### What you will do
Each line of the data that mentions the string "refine" needs to be identified and copied.

### Data provided
▶

import Summits.QuantumFields.YangMills.Theorems.UnitScaleTiltProp7CombVsAxialTransport
import Literature.MathematicalPhysics.QuantumFieldTheory.Balaban1983to89.B9B8AveragedBondsStraight
import HarnessLib

/-!
# Route `UnitScaleTilt`, crux K1 «MinimiserStabilityRegPr» (stmt-QuantumFields-19200) — route-R E′ (A′), LANE II «DIVERGENCE RECOVERY AT CURVED `W`» (★★OWNER RULING №23),
# brick (B2a), sub-pen F4 (★p1 g19 NAMER WORD №6 (3)), FILE F4-W: **THE FRAME-PAIR ROWS OF THE COVARIANT TENT ON `ℤᵈ`** — THIN (one corner-rooted axial frame across one fine bond),
# FAT (two corner-rooted axial frames at the same site against the corner-to-corner transport), and the coarse staircase of (B3) transporters against the fine one

Cell `ym3-torus` ∕ width seat `ym3-torus-px3` (gen 6).  THEOREMS ONLY (0 `def`, 0 `sorry`); `ℤᵈ`-level, GENERIC over a normed ring `𝔸` with `‖1‖ = 1`, a unit-ball bond field `V` whose
plaquettes are all `a`-close to `1` (at the member: `V := W♯ = pull (bgUnits F K W) (basePt F n K)`, `a := 2e·η²` on `RegPr`, ✓`Prop7OneShotAxialFrameRows.pdev_pull_le_of_regPr`);
`--supports stmt-QuantumFields-19200 --as helper`, count-neutral.  YM₃ on T³ is a ladder rung (R3), not d = 4, not the Clay problem; nothing here claims anything of print beyond the cited
tree lemmas.

THE ROWS (the `hthin`∕`hfat` slots of ✓`Prop7CovariantTentPointwise.norm_covTent_grad_le` for the frames `σ_{Y′}(z) := axialFn V (blockBase ℓ Y′) z`, `Y′ = ⌊z∕ℓ⌋ − δ`, all roots BELOW `z`):
* §1 THIN ★ `norm_axialFrame_bond_sub_one_le`: `c ≤ z`, `z − c ≤ R` ⇒ `‖σ_c(z)·V(z,μ)·σ_c(z+e_μ)⁻¹ − 1‖ ≤ (d·R)·a` — lit ✓`B8Lemma1NonAbelian.axial_bond_bound_sharp` VERBATIM (the gauged bond variable
  in the axial gauge rooted at `c`), `l1 (lowPart μ (z − c)) ≤ d·R` by px5 g6's ✓`l1_le_mul_of_le`.
* §2 FAT ★★ `norm_axialFrame_ratio_sub_inv_le`: `c ≤ c′ ≤ z`, `z − c ≤ R` ⇒ `‖σ_{c′}(z)·σ_c(z)⁻¹ − V(Γ_{c,c′})⁻¹‖ ≤ |z − c′|₁·(d·R)·a` — px5 g6's ✓`Prop7CombVsAxialTransport.norm_axialFn_mul_axialFn_sub_axialFn_le`
  («corner → sub-corner → x against corner → x», the fat loop paid in the axial gauge) BY NAME, conjugated into the ratio form (`BC⁻¹ − A⁻¹ = A⁻¹(AB − C)C⁻¹`).
* §3 STAIRCASE ★ `norm_inv_hol_treeWord_sub_inv_axialFn_le`: a coarse unit-ball field `Wc` whose bonds are `E`-close to the straight `M`-segments of `V` transports along the `{0,1}^d` staircase
  `treeWord δ` within `d·E` of `V(Γ_{M(Y−δ), MY})` — px5 g6's ✓`norm_hol_treeWord_sub_hol_treeWord_le` BY NAME + lit ✓`B9B8AveragedBondsStraight.norm_inv_sub_inv_le`; at the member `Wc := pull T 0`
  (the (B3) transporter read on `ℤ³`) and the bond closeness is the (B3c) rider of ★p1 g19's SIGNATURE-0 (B2a).
* §4 ★★★ `norm_frameRatio_sub_inv_hol_treeWord_le`: §2 + §3 — the `hfat` slot with `P δ := (Wc-staircase)⁻¹`, constant `|z − MY|₁·(d·R)·a + d·E` (member: `≤ 4d²e + d·CT·e`).
HONEST SCOPE.  Three citations and unit-ball algebra; no estimate of print re-derived; rung R3, not Clay; YM gap NOT proved.

References: T. Bałaban, CMP **98** (1985) 17–51 [Balaban1985Averaging] ((8)–(9) p.18, pp.24–25, (52)–(53) p.27); CMP **99** (1985) 75–102 [Balaban1985RegularSpaces] (Lemma 1 (1.25) p.79, (1.70) p.88).
-/

set_option autoImplicit false

noncomputable section

open scoped BigOperators

namespace Summit.QuantumFields.YangMills.Theorems.Prop7AxialFramePairRows

open Literature.MathematicalPhysics.QuantumFieldTheory.Balaban1983to89
open Literature.MathematicalPhysics.QuantumLattice (blockMap blockBase)
open B7Prop1Explicit (Site Letter e hol seg treeWord axialFn gaugeAct U1 l1 disp disp_treeWord hol_mem axialFn_mem mem_U1 plaqWord)
open B8Lemma1NonAbelian (PlaqSmall axial_bond_bound_sharp lowPart lowPart_nonneg lowPart_le_self)
open B9B8AveragedBondsStraight (norm_inv_sub_inv_le)
open Summit.QuantumFields.YangMills.Theorems.Prop7CombVsAxialTransport (l1_le_mul_of_le norm_axialFn_mul_axialFn_sub_axialFn_le norm_hol_treeWord_sub_hol_treeWord_le)

variable {d : ℕ} {𝔸 : Type*} [NormedRing 𝔸] [NormOneClass 𝔸]

/-! ## §1 THIN: one corner-rooted axial frame across one fine bond -/

/-- ★ **THIN ROW**: for a unit-ball `V` with all plaquettes `a`-close to `1`, a root `c ≤ z` with `z − c ≤ R` coordinatewise, the bond variable `V(z, z+e_μ)` read between the axial frames
rooted at `c` is within `(d·R)·a` of `1`: `‖σ_c(z)·V(z,μ)·σ_c(z + e_μ)⁻¹ − 1‖ ≤ (d·R)·a` (it IS the gauged bond variable `V^{σ_c}(z,μ)` of the axial gauge at `c`).
[cite: Balaban1985Averaging, pp.24-25; Balaban1985RegularSpaces, Lemma 1 (1.25) p.79] -/
theorem norm_axialFrame_bond_sub_one_le {V : Site d → Fin d → 𝔸ˣ} (hV : ∀ x κ, V x κ ∈ U1 𝔸) {a : ℝ} (ha : 0 ≤ a)
    (hP : ∀ (x : Site d) (κ μ : Fin d), κ ≠ μ → ‖((hol V x (plaqWord κ μ) : 𝔸ˣ) : 𝔸) - 1‖ ≤ a)
    (c z : Site d) (hcz : c ≤ z) {R : ℕ} (hR : ∀ i, z i - c i ≤ R) (μ : Fin d) :
    ‖((axialFn V c z * V z μ * (axialFn V c (z + e μ))⁻¹ : 𝔸ˣ) : 𝔸) - 1‖ ≤ ((d : ℝ) * R) * a := by
  have hPl : PlaqSmall V c (z + e μ) a := fun x κ ν hκν _ _ => hP x κ ν hκν
  have hb := axial_bond_bound_sharp V hV hPl c z μ le_rfl hcz le_rfl
  have hzc : 0 ≤ z - c := sub_nonneg.2 hcz
  have hl1 : (l1 (lowPart μ (z - c)) : ℝ) ≤ d * R := by
    exact_mod_cast l1_le_mul_of_le (lowPart_nonneg _ hzc) fun i => ((lowPart_le_self _ hzc) i).trans (by simpa using hR i)
  exact hb.trans (mul_le_mul_of_nonneg_right hl1 ha)

/-! ## §2 FAT: two corner-rooted axial frames at one site against the corner-to-corner transport -/

/-- ★★ **FAT ROW**: roots `c ≤ c′ ≤ z`, `z − c ≤ R` coordinatewise ⇒ `‖σ_{c′}(z)·σ_c(z)⁻¹ − V(Γ_{c,c′})⁻¹‖ ≤ |z − c′|₁·(d·R)·a` — px5 g6's «two nested axial transporters against one»
conjugated: `σ_{c′}(z)σ_c(z)⁻¹ − V(Γ_{c,c′})⁻¹ = V(Γ_{c,c′})⁻¹·(V(Γ_{c,c′})σ_{c′}(z) − σ_c(z))·σ_c(z)⁻¹`. [cite: Balaban1985Averaging, pp.24-25; Balaban1985RegularSpaces, (1.70) p.88] -/
theorem norm_axialFrame_ratio_sub_inv_le {V : Site d → Fin d → 𝔸ˣ} (hV : ∀ x κ, V x κ ∈ U1 𝔸) {a : ℝ} (ha : 0 ≤ a)
    (hP : ∀ (x : Site d) (κ μ : Fin d), κ ≠ μ → ‖((hol V x (plaqWord κ μ) : 𝔸ˣ) : 𝔸) - 1‖ ≤ a)
    (c c' z : Site d) (hcc' : c ≤ c') (hc'z : c' ≤ z) {R : ℕ} (hR : ∀ i, z i - c i ≤ R) :
    ‖((axialFn V c' z * (axialFn V c z)⁻¹ : 𝔸ˣ) : 𝔸) - (((axialFn V c c')⁻¹ : 𝔸ˣ) : 𝔸)‖ ≤ (l1 (z - c') : ℝ) * (((d : ℝ) * R) * a) := by
  have h := norm_axialFn_mul_axialFn_sub_axialFn_le hV ha hP c c' z hcc' hc'z hR
  set A := axialFn V c c'
  set B := axialFn V c' z
  set C := axialFn V c z
  have hid : ((B * C⁻¹ : 𝔸ˣ) : 𝔸) - ((A⁻¹ : 𝔸ˣ) : 𝔸) = ((A⁻¹ : 𝔸ˣ) : 𝔸) * (((A * B : 𝔸ˣ) : 𝔸) - (C : 𝔸)) * ((C⁻¹ : 𝔸ˣ) : 𝔸) := by
    rw [mul_sub, sub_mul, Units.val_mul, Units.val_mul, ← mul_assoc ((A⁻¹ : 𝔸ˣ) : 𝔸), Units.inv_mul, one_mul, mul_assoc ((A⁻¹ : 𝔸ˣ) : 𝔸), Units.mul_inv, mul_one]
  rw [hid]
  have hA : ‖((A⁻¹ : 𝔸ˣ) : 𝔸)‖ ≤ 1 := (mem_U1.1 (axialFn_mem hV c c')).2
  have hC : ‖((C⁻¹ : 𝔸ˣ) : 𝔸)‖ ≤ 1 := (mem_U1.1 (axialFn_mem hV c z)).2
  calc _ ≤ ‖((A⁻¹ : 𝔸ˣ) : 𝔸)‖ * ‖((A * B : 𝔸ˣ) : 𝔸) - (C : 𝔸)‖ * ‖((C⁻¹ : 𝔸ˣ) : 𝔸)‖ := norm_mul₃_le
    _ ≤ 1 * ‖((A * B : 𝔸ˣ) : 𝔸) - (C : 𝔸)‖ * 1 := by gcongr
    _ = ‖((A * B : 𝔸ˣ) : 𝔸) - (C : 𝔸)‖ := by rw [one_mul, mul_one]
    _ ≤ _ := h

/-! ## §3 The coarse `{0,1}^d` staircase of (B3)-type transporters against the fine corner-to-corner transport -/

/-- The `{0,1}`-vector of an offset `δ : Fin d → Fin 2`, read in `ℤᵈ`, is nonnegative with entries `≤ 1`. [folklore] -/
theorem offsetVec_nonneg_le_one (δ : Fin d → Fin 2) : (0 : Site d) ≤ (fun i => ((δ i : ℕ) : ℤ)) ∧ ∀ i, (fun i => ((δ i : ℕ) : ℤ)) i ≤ (1 : ℕ) := by
  refine ⟨fun i => by simp, fun i => ?_⟩
  have := (δ i).isLt
  simp only [Nat.cast_one]; omega

/-- ★ **STAIRCASE ROW** (inverse form): a unit-ball coarse field `Wc` whose bond variables are `E`-close to the straight `M`-segments of `V` (`‖Wc(Y,κ) − V(MY; seg_κ M)‖ ≤ E`)
transports along the staircase `treeWord δ` from `Y − δ` within `d·E` of the fine corner-to-corner transport, hence so do the inverses:
`‖Wc(Y − δ; treeWord δ)⁻¹ − V(Γ_{M(Y−δ), MY})⁻¹‖ ≤ d·E`. [cite: Balaban1985Averaging, (9) p.18, (43) p.24, pp.24-25] -/
theorem norm_inv_hol_treeWord_sub_inv_axialFn_le {Wc V : Site d → Fin d → 𝔸ˣ} (hW : ∀ x κ, Wc x κ ∈ U1 𝔸) (hV : ∀ x κ, V x κ ∈ U1 𝔸)
    (M : ℕ) {E : ℝ} (hE : 0 ≤ E)
    (hbond : ∀ (Y : Site d) (κ : Fin d), ‖((Wc Y κ : 𝔸ˣ) : 𝔸) - ((hol V ((M : ℤ) • Y) (seg κ (M : ℤ)) : 𝔸ˣ) : 𝔸)‖ ≤ E)
    (Y : Site d) (δ : Fin d → Fin 2) :
    ‖(((hol Wc (Y - fun i => ((δ i : ℕ) : ℤ)) (treeWord (fun i => ((δ i : ℕ) : ℤ))))⁻¹ : 𝔸ˣ) : 𝔸)
        - (((axialFn V ((M : ℤ) • (Y - fun i => ((δ i : ℕ) : ℤ))) ((M : ℤ) • Y))⁻¹ : 𝔸ˣ) : 𝔸)‖ ≤ (d : ℝ) * E := by
  set v : Site d := fun i => ((δ i : ℕ) : ℤ) with hv
  have hv0 : (0 : Site d) ≤ v := (offsetVec_nonneg_le_one δ).1
  have h := norm_hol_treeWord_sub_hol_treeWord_le hW hV M hE hbond v hv0 (Y - v)
  have hax : axialFn V ((M : ℤ) • (Y - v)) ((M : ℤ) • Y) = hol V ((M : ℤ) • (Y - v)) (treeWord ((M : ℤ) • v)) := by
    show hol V _ (treeWord ((M : ℤ) • Y - (M : ℤ) • (Y - v))) = _
    rw [smul_sub, sub_sub_cancel]
  have hl1 : (l1 v : ℝ) ≤ d := by
    have := l1_le_mul_of_le hv0 (R := 1) (offsetVec_nonneg_le_one δ).2
    exact_mod_cast (by simpa using this)
  rw [hax]
  refine (norm_inv_sub_inv_le (hol_mem hW _ _) (hol_mem hV _ _)).trans (h.trans ?_)
  exact (mul_le_mul_of_nonneg_right hl1 hE).trans (le_of_eq (by ring))

/-! ## §4 The `hfat` slot of the covariant tent: frame ratio against the inverse coarse staircase -/

/-- ★★★ **THE FAT SLOT OF ✓`norm_covTent_grad_le`∕✓`norm_sub_avg_covTent_le`**: with roots `c′ = M·Y` (the box corner of `z`, `M·Y ≤ z`, `z − M(Y − δ) ≤ R`) and `c = M·(Y − δ)`,
and `P δ := Wc(Y − δ; treeWord δ)⁻¹` the inverse coarse staircase of the (B3)-type field: `‖σ_{MY}(z)·σ_{M(Y−δ)}(z)⁻¹ − P δ‖ ≤ |z − MY|₁·(d·R)·a + d·E`.
At the member (`M = ℓ`, `R = 2ℓ`, `a = 2e·η²`, `|z − ℓY|₁ ≤ d(ℓ − 1)`, `E = CT·e`): `≤ 4d²·e + d·CT·e`, L-free. [cite: Balaban1985Averaging, pp.24-25, (52)-(53) p.27; Balaban1985RegularSpaces, (1.70) p.88] -/
theorem norm_frameRatio_sub_inv_hol_treeWord_le {Wc V : Site d → Fin d → 𝔸ˣ} (hW : ∀ x κ, Wc x κ ∈ U1 𝔸) (hV : ∀ x κ, V x κ ∈ U1 𝔸) {a : ℝ} (ha : 0 ≤ a)
    (hP : ∀ (x : Site d) (κ μ : Fin d), κ ≠ μ → ‖((hol V x (plaqWord κ μ) : 𝔸ˣ) : 𝔸) - 1‖ ≤ a)
    (M : ℕ) {E : ℝ} (hE : 0 ≤ E)
    (hbond : ∀ (Y : Site d) (κ : Fin d), ‖((Wc Y κ : 𝔸ˣ) : 𝔸) - ((hol V ((M : ℤ) • Y) (seg κ (M : ℤ)) : 𝔸ˣ) : 𝔸)‖ ≤ E)
    (Y z : Site d) (δ : Fin d → Fin 2) (hYz : (M : ℤ) • Y ≤ z) {R : ℕ} (hR : ∀ i, z i - ((M : ℤ) • (Y - fun i => ((δ i : ℕ) : ℤ))) i ≤ R) :
    ‖((axialFn V ((M : ℤ) • Y) z * (axialFn V ((M : ℤ) • (Y - fun i => ((δ i : ℕ) : ℤ))) z)⁻¹ : 𝔸ˣ) : 𝔸)
        - (((hol Wc (Y - fun i => ((δ i : ℕ) : ℤ)) (treeWord (fun i => ((δ i : ℕ) : ℤ))))⁻¹ : 𝔸ˣ) : 𝔸)‖
      ≤ (l1 (z - (M : ℤ) • Y) : ℝ) * (((d : ℝ) * R) * a) + (d : ℝ) * E := by
  set v : Site d := fun i => ((δ i : ℕ) : ℤ) with hv
  have hv0 : (0 : Site d) ≤ v := (offsetVec_nonneg_le_one δ).1
  have hcc' : (M : ℤ) • (Y - v) ≤ (M : ℤ) • Y := by
    intro i
    simp only [Pi.smul_apply, Pi.sub_apply, smul_eq_mul]
    have h0 : 0 ≤ v i := hv0 i
    have hM : (0 : ℤ) ≤ M := by positivity
    nlinarith
  have h1 := norm_axialFrame_ratio_sub_inv_le hV ha hP ((M : ℤ) • (Y - v)) ((M : ℤ) • Y) z hcc' hYz hR
  have h2 := norm_inv_hol_treeWord_sub_inv_axialFn_le hW hV M hE hbond Y δ
  rw [norm_sub_rev] at h2
  exact (norm_sub_le_norm_sub_add_norm_sub _ _ _).trans (add_le_add h1 h2)

end Summit.QuantumFields.YangMills.Theorems.Prop7AxialFramePairRows

end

◀

### Worked solution
  refine ⟨fun i => by simp, fun i => ?_⟩
  refine (norm_inv_sub_inv_le (hol_mem hW _ _) (hol_mem hV _ _)).trans (h.trans ?_)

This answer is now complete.